Collected data entries:
▽

/-- `[b = 7]` on `⟨x₀, ⟨1ʲ, ⟨1ᵃ, 1ᵇ⟩⟩⟩`. [folklore] -/
def cB7 : List Bool → List Bool := uEqF ∘ fanoutFn (sndPow 2) fun _ => ones 7
/-- `[a = 0]`. [folklore] -/
def cA0 : List Bool → List Bool := isNilFn ∘ nthF 2
/-- `[a = 6]`. [folklore] -/
def cA6 : List Bool → List Bool := uEqF ∘ fanoutFn (nthF 2) fun _ => ones 6
/-- `[b < 7]`. [folklore] -/
def cBlt7 : List Bool → List Bool := uLtF ∘ fanoutFn (sndPow 2) fun _ => ones 7
/-- `[a + 1 = b]`. [folklore] -/
def cA1B : List Bool → List Bool := uEqF ∘ fanoutFn (List.cons true ∘ nthF 2) (sndPow 2)
/-- `[a + 2 = b]`. [folklore] -/
def cA2B : List Bool → List Bool := uEqF ∘ fanoutFn (List.cons true ∘ List.cons true ∘ nthF 2) (sndPow 2)
/-- `⟨1^{b/2}, 1^{b mod 2}⟩`. [folklore] -/
def halfB : List Bool → List Bool := qrF 2 ∘ sndPow 2
/-- `[b mod 2 = 1]`. [folklore] -/
def cBodd : List Bool → List Bool := uEqF ∘ fanoutFn (sndF ∘ halfB) fun _ => [true]
/-- `[b mod 2 = 0]`. [folklore] -/
def cBeven : List Bool → List Bool := isNilFn ∘ sndF ∘ halfB
/-- `[0 < b]`. [folklore] -/
def cBpos : List Bool → List Bool := notFn (isNilFn ∘ sndPow 2)
/-- The polarity of literal `b/2` of clause `j`. [folklore] -/
def pol1 : List Bool → List Bool := polCF ∘ fanoutFn (nthF 0) (fanoutFn (nthF 1) (fstF ∘ halfB))
/-- The polarity of literal `b/2 - 1` of clause `j`. [folklore] -/
def pol2 : List Bool → List Bool :=
  polCF ∘ fanoutFn (nthF 0) (fanoutFn (nthF 1) (uSubF ∘ fanoutFn (fun _ => [true]) (fstF ∘ halfB)))

/-- **The constant weight `w3c` of the edge `a → b` of clause block `j`**, on `⟨⌜ψ⌝, ⟨1ʲ, ⟨1ᵃ, 1ᵇ⟩⟩⟩`,
as a `zcode` (the if-tree of `ThreeCNFPer.w3c`). [cite: Valiant1979, Lemma 3.1] -/
def w3cF : List Bool → List Bool :=
  iteFn cB7 (iteFn cA0 (fun _ => [true]) (iteFn cA6 (fun _ => [true, true]) fun _ => []))
    (iteFn (andFn cBlt7 (andFn cA1B cBodd)) (iteFn pol1 (fun _ => [true, true]) fun _ => [true])
      (iteFn (andFn cBlt7 (andFn cA2B (andFn cBeven cBpos))) (iteFn pol2 (fun _ => [true]) fun _ => [])
        fun _ => []))

/-- `w3cF ∈ FP`. [folklore] -/
theorem w3cF_mem_FP : w3cF ∈ FP := by
  have hB7 : cB7 ∈ FP := comp_mem_FP uEqF_mem_FP (fanoutFn_mem_FP (sndPow_mem_FP 2) (const_mem_FP _))
  have hA0 : cA0 ∈ FP := comp_mem_FP isNilFn_mem_FP (nthF_mem_FP 2)
  have hA6 : cA6 ∈ FP := comp_mem_FP uEqF_mem_FP (fanoutFn_mem_FP (nthF_mem_FP 2) (const_mem_FP _))
  have hBlt7 : cBlt7 ∈ FP := comp_mem_FP uLtF_mem_FP (fanoutFn_mem_FP (sndPow_mem_FP 2) (const_mem_FP _))
  have hA1B : cA1B ∈ FP := comp_mem_FP uEqF_mem_FP (fanoutFn_mem_FP (comp_mem_FP (cons_mem_FP true) (nthF_mem_FP 2)) (sndPow_mem_FP 2))
  have hA2B : cA2B ∈ FP := comp_mem_FP uEqF_mem_FP (fanoutFn_mem_FP
    (comp_mem_FP (cons_mem_FP true) (comp_mem_FP (cons_mem_FP true) (nthF_mem_FP 2))) (sndPow_mem_FP 2))
  have hhalf : halfB ∈ FP := comp_mem_FP (qrF_mem_FP 2) (sndPow_mem_FP 2)
  have hodd : cBodd ∈ FP := comp_mem_FP uEqF_mem_FP (fanoutFn_mem_FP (comp_mem_FP sndF_mem_FP hhalf) (const_mem_FP _))
  have heven : cBeven ∈ FP := comp_mem_FP isNilFn_mem_FP (comp_mem_FP sndF_mem_FP hhalf)
  have hpos : cBpos ∈ FP := notFn_mem_FP (comp_mem_FP isNilFn_mem_FP (sndPow_mem_FP 2))
  have hp1 : pol1 ∈ FP := comp_mem_FP polCF_mem_FP (fanoutFn_mem_FP (nthF_mem_FP 0)
    (fanoutFn_mem_FP (nthF_mem_FP 1) (comp_mem_FP fstF_mem_FP hhalf)))
  have hp2 : pol2 ∈ FP := comp_mem_FP polCF_mem_FP (fanoutFn_mem_FP (nthF_mem_FP 0)
    (fanoutFn_mem_FP (nthF_mem_FP 1) (comp_mem_FP uSubF_mem_FP (fanoutFn_mem_FP (const_mem_FP _) (comp_mem_FP fstF_mem_FP hhalf)))))
  exact iteFn_mem_FP hB7 (iteFn_mem_FP hA0 (const_mem_FP _) (iteFn_mem_FP hA6 (const_mem_FP _) (const_mem_FP _)))
    (iteFn_mem_FP (andFn_mem_FP hBlt7 (andFn_mem_FP hA1B hodd)) (iteFn_mem_FP hp1 (const_mem_FP _) (const_mem_FP _))
      (iteFn_mem_FP (andFn_mem_FP hBlt7 (andFn_mem_FP hA2B (andFn_mem_FP heven hpos)))
        (iteFn_mem_FP hp2 (const_mem_FP _) (const_mem_FP _)) (const_mem_FP _)))

/-- `ones a = [] ↔ a = 0`. [folklore] -/
theorem ones_eq_nil_iff (a : ℕ) : ones a = [] ↔ a = 0 := by
  cases a <;> simp [ones, List.replicate_succ]

/-- **Value of `w3cF`** on a clause `j < m` of a 3CNF. [cite: Valiant1979, Lemma 3.1] -/
theorem w3cF_encode (hw : CNF.IsWidthEq 3 ψ) {j : ℕ} (hj : j < ψ.length) (a b : ℕ) :
    w3cF (boolPair (encodingCNF.encode ψ) (boolPair (ones j) (boolPair (ones a) (ones b)))) =
      zcode (w3c (k := ℤ) (fun i => (litAt ψ j i).2) a b) := by
  set r := boolPair (encodingCNF.encode ψ) (boolPair (ones j) (boolPair (ones a) (ones b))) with hr
  have eB7 : cB7 r = [decide (b = 7)] := by simp [cB7, hr]
  have eA0 : cA0 r = [decide (a = 0)] := by simp [cA0, hr, isNilFn]
  have eA6 : cA6 r = [decide (a = 6)] := by simp [cA6, hr]
  have eBlt7 : cBlt7 r = [decide (b < 7)] := by simp [cBlt7, hr]
  have eA1B : cA1B r = [decide (a + 1 = b)] := by
    simp only [cA1B, hr, Function.comp_apply, fanoutFn_apply, nthF_succ_boolPair, nthF_zero_boolPair,
      sndPow_succ_boolPair, sndPow_zero_boolPair, true_cons_ones, uEqF_ones]
  have eA2B : cA2B r = [decide (a + 2 = b)] := by
    simp only [cA2B, hr, Function.comp_apply, fanoutFn_apply, nthF_succ_boolPair, nthF_zero_boolPair,
      sndPow_succ_boolPair, sndPow_zero_boolPair, true_cons_ones, uEqF_ones]
  have ehalf : halfB r = boolPair (ones (b / 2)) (ones (b % 2)) := by simp [halfB, hr]
  have eodd : cBodd r = [decide (b % 2 = 1)] := by
    simp only [cBodd, Function.comp_apply, fanoutFn_apply, ehalf, sndF_boolPair]
    rw [show ([true] : List Bool) = ones 1 from rfl, uEqF_ones]
  have eeven : cBeven r = [decide (b % 2 = 0)] := by
    simp only [cBeven, Function.comp_apply, ehalf, sndF_boolPair, isNilFn, ones_eq_nil_iff]
  have epos : cBpos r = [decide (0 < b)] := by
    rw [cBpos, notFn_apply (b := decide (b = 0)) (by simp [hr, isNilFn])]
    congr 1
    rw [Bool.eq_iff_iff]; simp [Nat.pos_iff_ne_zero]
  have eC1 : andFn cBlt7 (andFn cA1B cBodd) r = [decide (b < 7 ∧ a + 1 = b ∧ b % 2 = 1)] := by
    rw [andFn_apply eBlt7 (andFn_apply eA1B eodd)]; simp only [Bool.decide_and]
  have eC2 : andFn cBlt7 (andFn cA2B (andFn cBeven cBpos)) r =
      [decide (b < 7 ∧ a + 2 = b ∧ b % 2 = 0 ∧ 0 < b)] := by
    rw [andFn_apply eBlt7 (andFn_apply eA2B (andFn_apply eeven epos))]; simp only [Bool.decide_and]
  unfold w3cF w3c
  rw [iteFn_decide eB7]
  by_cases h7 : b = 7
  · rw [if_pos h7, if_pos h7, iteFn_decide eA0]
    by_cases h0 : a = 0
    · rw [if_pos h0, if_pos h0, if_neg (by omega)]; rfl
    · rw [if_neg h0, if_neg h0, iteFn_decide eA6]
      by_cases h6 : a = 6
      · rw [if_pos h6, if_pos h6]; rfl
      · rw [if_neg h6, if_neg h6]; rfl
  rw [if_neg h7, if_neg h7, iteFn_decide eC1]
  by_cases h1 : b < 7 ∧ a + 1 = b ∧ b % 2 = 1
  · rw [if_pos h1, if_pos h1]
    have hl : b / 2 < 3 := by omega
    have ep : pol1 r = [(litAt ψ j (b / 2)).2] := by
      have e0 : nthF 0 r = encodingCNF.encode ψ := by simp [hr]
      have e1 : nthF 1 r = ones j := by simp [hr]
      simp only [pol1, Function.comp_apply, fanoutFn_apply, e0, e1, ehalf, fstF_boolPair]
      exact polCF_encode ψ hw hj hl
    rw [iteFn_apply ep]
    show _ = zcode (if (litAt ψ j (b / 2)).2 = true then -1 else 1)
    cases (litAt ψ j (b / 2)).2 <;> rfl
  rw [if_neg h1, if_neg h1, iteFn_decide eC2]
  by_cases h2 : b < 7 ∧ a + 2 = b ∧ b % 2 = 0 ∧ 0 < b
  · rw [if_pos h2, if_pos h2]
    have hl : b / 2 - 1 < 3 := by omega
    have ep : pol2 r = [(litAt ψ j (b / 2 - 1)).2] := by
      have e0 : nthF 0 r = encodingCNF.encode ψ := by simp [hr]
      have e1 : nthF 1 r = ones j := by simp [hr]
      simp only [pol2, Function.comp_apply, fanoutFn_apply, e0, e1, ehalf, fstF_boolPair]
      rw [show ([true] : List Bool) = ones 1 from rfl, uSubF_ones]
      exact polCF_encode ψ hw hj hl
    rw [iteFn_apply ep]
    show _ = zcode (if (litAt ψ j (b / 2 - 1)).2 = true then 1 else 0)
    cases (litAt ψ j (b / 2 - 1)).2 <;> rfl
  rw [if_neg h2, if_neg h2]
  rfl

end W3c

/-! ### The constant clause-block entries: `hConstF` -/

section HConst

/-- `[r = c + 1]` on `⟨x₀, ⟨1ʳ, 1ᶜ⟩⟩`. [folklore] -/
def cRC1 : List Bool → List Bool := uEqF ∘ fanoutFn (nthF 1) (List.cons true ∘ sndPow 1)
/-- `[r ≤ c]`. [folklore] -/
def cRleC : List Bool → List Bool := uLeF ∘ fanoutFn (nthF 1) (sndPow 1)
/-- `1^{c/7}` (the clause block of the column). [folklore] -/
def blkJ : List Bool → List Bool := fstF ∘ qrF 7 ∘ sndPow 1
/-- `[c/7 < m]`. [folklore] -/
def cJm : List Bool → List Bool := uLtF ∘ fanoutFn blkJ (fstF ∘ nthF 0)
/-- `1^{7 (c/7)}`. [folklore] -/
def sevenJ : List Bool → List Bool := polyFn (7 * X) ∘ blkJ
/-- `[7 (c/7) ≤ r]`. [folklore] -/
def c7JR : List Bool → List Bool := uLeF ∘ fanoutFn sevenJ (nthF 1)
/-- The local coordinates `⟨1^{r - 7j}, 1^{c + 1 - 7j}⟩` and the call of `w3cF`. [folklore] -/
def w3cCall : List Bool → List Bool :=
  w3cF ∘ fanoutFn (nthF 0) (fanoutFn blkJ (fanoutFn (uSubF ∘ fanoutFn sevenJ (nthF 1))
    (uSubF ∘ fanoutFn sevenJ (List.cons true ∘ sndPow 1))))

/-- **The constant clause-block entry `hConst r c`** on `⟨⌜ψ⌝, ⟨1ʳ, 1ᶜ⟩⟩`, as a `zcode`
(the if-tree of `ThreeCNFPer.hConst`). [cite: Valiant1979, Lemma 3.1] -/
def hConstF : List Bool → List Bool :=
  iteFn cRC1 (fun _ => [true]) (iteFn cRleC (iteFn (andFn cJm c7JR) w3cCall fun _ => []) fun _ => [])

△

• Your task
Find the lines above that contain the word "polarity" and copy each one.

• Response
/-- The polarity of literal `b/2` of clause `j`. [folklore] -/
/-- The polarity of literal `b/2 - 1` of clause `j`. [folklore] -/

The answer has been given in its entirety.